Below this line is a set of entries; quote exactly the lines from the line that contains "(fun ζ hζ _ ζ'" to the line that contains "the mark's edges. -/", both lines included.

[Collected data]

◆ ◆ ◆ ◆

import Mathlib
import Summits.Ventures.PercRepro2.SwOutWeakCubeBlocks
import Summits.Ventures.PercRepro2.SwAllMarkStepDeco

/-!
# THE ROW FROM WEAK CUBES ON THE WHOLE SIDE: no fibration (blind cell PercRepro2, night-4 g38,
2026-08-29; proofs/NIGHT4-G38.md §4)

g36's `rigidOK_g_of_weakCubes` takes a part `P` of the general doubly typed side; with `P` the
whole side the block decomposition may cross the fibres of the escaping set — a weak cube needs no
roots, so the fibration of SwOutFrozenBaseGRow / SwOutWeakCubeRow is not needed for it.  This file:
`WeakCubeSide` (a key and a block function on the side of a class: every side point in its block,
every typed point of a block in the side with the same key, every block an injective weak cube with
the lower set, the red edge set of `h` increasing and the antipode containment at the typed points),
`rigidOK_g_of_weakCubeSide`, `gTypedSwAll_of_weakCubeSide` and THE ROW
**`swAll_markStep_of_weakCubeSide`** / `sw_markStep_of_weakCubeSide`.  The census
(mining/night-4/g38/fzcover.py with WHOLESIDE=1) certifies the hypothesis class by class: at
`n = 7` the 19 fibres of the 456 open pairs that have no fibre-consistent weak-cube cover with at
most three coordinates are covered once the blocks may cross the fibres.
-/

namespace Summit.Ventures.PercRepro2

namespace LocRows

open Hull

universe u v

variable {V : Type u} {E : Type v} [Fintype E] [DecidableEq E]

open scoped Classical

variable {ends : E → Sym2 V} {U : Set V} {ξ : Config E} {l h : V}
  {𝓤 𝓓 𝓓'' : Set (Set V)} {X : Set V} {𝓤' : Set (Set V)}

/-- **The weak-cube block structure of the whole side of a class**: a key and a block function;
every side point lies in its block; every typed point of a block lies in the side with the same
key; every block is the image of an injective cube realisation on which the typed side pulls back
to a lower set, the red edge set of `h` is increasing, and the red edges of `h` at the antipode of
a typed point are blue edges of `h` at the point. -/
def WeakCubeSide (ends : E → Sym2 V) (l h : V) (𝓤 𝓓 𝓓'' : Set (Set V)) (X : Set V)
    (𝓤' : Set (Set V)) (U : Set V) (ξ : Config E) : Prop :=
  ∃ (K : Type v) (key : Config E → K) (block : K → Finset (Config E)),
    (∀ ζ ∈ gOutSide ends l h 𝓤 𝓓 𝓓'' X 𝓤' U ξ, ζ ∈ block (key ζ)) ∧
    (∀ ζ ∈ gOutSide ends l h 𝓤 𝓓 𝓓'' X 𝓤' U ξ, ∀ ζ' ∈ block (key ζ),
      ζ' ∈ gTypedQ ends l h 𝓤 𝓓 𝓓'' X 𝓤' →
        ζ' ∈ gOutSide ends l h 𝓤 𝓓 𝓓'' X 𝓤' U ξ ∧ key ζ' = key ζ) ∧
    (∀ ζ ∈ gOutSide ends l h 𝓤 𝓓 𝓓'' X 𝓤' U ξ,
      ∃ (E' : Type v) (_ : Fintype E') (_ : DecidableEq E') (r : Config E' → Config E),
        Function.Injective r ∧ (∀ ζ', ζ' ∈ block (key ζ) ↔ ∃ ω, r ω = ζ') ∧
          IsLowerSet {ω | r ω ∈ gTypedQ ends l h 𝓤 𝓓 𝓓'' X 𝓤'} ∧
          (∀ 𝓔 : Set (Set E), IsUpperSet 𝓔 → IsUpperSet {ω | redEdges ends (r ω) h ∈ 𝓔}) ∧
          (∀ ω, r ω ∈ gTypedQ ends l h 𝓤 𝓓 𝓓'' X 𝓤' →
            redEdges ends (r (flipAll ω)) h ⊆ blueEdges ends (r ω) h))

/-- **The rigid inequality on the whole side from weak cubes** (g36's `rigidOK_g_of_weakCubes`
with the part `P = True`). -/
theorem rigidOK_g_of_weakCubeSide (hws : WeakCubeSide ends l h 𝓤 𝓓 𝓓'' X 𝓤' U ξ)
    {𝓔 : Set (Set E)} (h𝓔 : IsUpperSet 𝓔) :
    ((gOutSide ends l h 𝓤 𝓓 𝓓'' X 𝓤' U ξ).filter fun ζ => redEdges ends ζ h ∈ 𝓔).card ≤
      ((gOutSide ends l h 𝓤 𝓓 𝓓'' X 𝓤' U ξ).filter fun ζ => blueEdges ends ζ h ∈ 𝓔).card := by
  obtain ⟨K, key, block, hmem, hblock, hcube⟩ := hws
  have main := rigidOK_g_of_weakCubes (ends := ends) (U := U) (ξ := ξ) (l := l) (h := h)
    (𝓤 := 𝓤) (𝓓 := 𝓓) (𝓓'' := 𝓓'') (X := X) (𝓤' := 𝓤') key block (fun _ => True)
    (fun ζ hζ _ => hmem ζ hζ)
    (fun ζ hζ _ ζ' hζ' hQ => ⟨(hblock ζ hζ ζ' hζ' hQ).1, trivial, (hblock ζ hζ ζ' hζ' hQ).2⟩)
    (fun ζ hζ _ => hcube ζ hζ) h𝓔
  simpa only [true_and] using main

/-- **The general doubly typed row from weak cubes on the side of every class.** -/
theorem gTypedSwAll_of_weakCubeSide (hlh : l ≠ h)
    (hws : ∀ ξ, WeakCubeSide ends l h 𝓤 𝓓 𝓓'' X 𝓤' ({l}ᶜ) ξ) :
    GTypedSwAll ends l h 𝓤 𝓓 𝓓'' X 𝓤' :=
  exists_swAll_injection_of_card_le h _ (card_le_g_of_classes hlh fun ξ _ h𝓔 =>
    rigidOK_g_of_weakCubeSide (hws ξ) h𝓔)

section MarkStep

variable {x : V}

/-- **THE GENERAL MARK STEP FROM WEAK CUBES ON THE WHOLE SIDE**: row 2′SW-ALL with the mark `x`
on every graph under the weak-cube block structure on the side of every class of every pattern of
the mark's edges. -/
theorem swAll_markStep_of_weakCubeSide (hxl : x ≠ l) (hxh : x ≠ h) (hlh : l ≠ h)
    (hws : ∀ d : Config E, ∀ ξ, WeakCubeSide (isolate ends x) l h (markU ends d x)
      (markD ends d x) (markD'' ends d x) {x} Set.univ ({l}ᶜ) ξ) :
    SwAll ends l h x := by
  refine swAll_of_gTyped_patterns hxl hxh fun d _ => ?_
  exact gTypedSwAll_of_weakCubeSide hlh (hws d)

/-- **Row (SW) from the general mark step from weak cubes on the whole side.** -/
theorem sw_markStep_of_weakCubeSide (hxl : x ≠ l) (hxh : x ≠ h) (hlh : l ≠ h)
    (hws : ∀ d : Config E, ∀ ξ, WeakCubeSide (isolate ends x) l h (markU ends d x)
      (markD ends d x) (markD'' ends d x) {x} Set.univ ({l}ᶜ) ξ) :
    Sw ends l h x :=
  sw_of_swAll ends (swAll_markStep_of_weakCubeSide hxl hxh hlh hws)

end MarkStep

end LocRows

end Summit.Ventures.PercRepro2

◆ ◆ ◆ ◆

Solution:
    (fun ζ hζ _ ζ' hζ' hQ => ⟨(hblock ζ hζ ζ' hζ' hQ).1, trivial, (hblock ζ hζ ζ' hζ' hQ).2⟩)
    (fun ζ hζ _ => hcube ζ hζ) h𝓔
  simpa only [true_and] using main

/-- **The general doubly typed row from weak cubes on the side of every class.** -/
theorem gTypedSwAll_of_weakCubeSide (hlh : l ≠ h)
    (hws : ∀ ξ, WeakCubeSide ends l h 𝓤 𝓓 𝓓'' X 𝓤' ({l}ᶜ) ξ) :
    GTypedSwAll ends l h 𝓤 𝓓 𝓓'' X 𝓤' :=
  exists_swAll_injection_of_card_le h _ (card_le_g_of_classes hlh fun ξ _ h𝓔 =>
    rigidOK_g_of_weakCubeSide (hws ξ) h𝓔)

section MarkStep

variable {x : V}

/-- **THE GENERAL MARK STEP FROM WEAK CUBES ON THE WHOLE SIDE**: row 2′SW-ALL with the mark `x`
on every graph under the weak-cube block structure on the side of every class of every pattern of
the mark's edges. -/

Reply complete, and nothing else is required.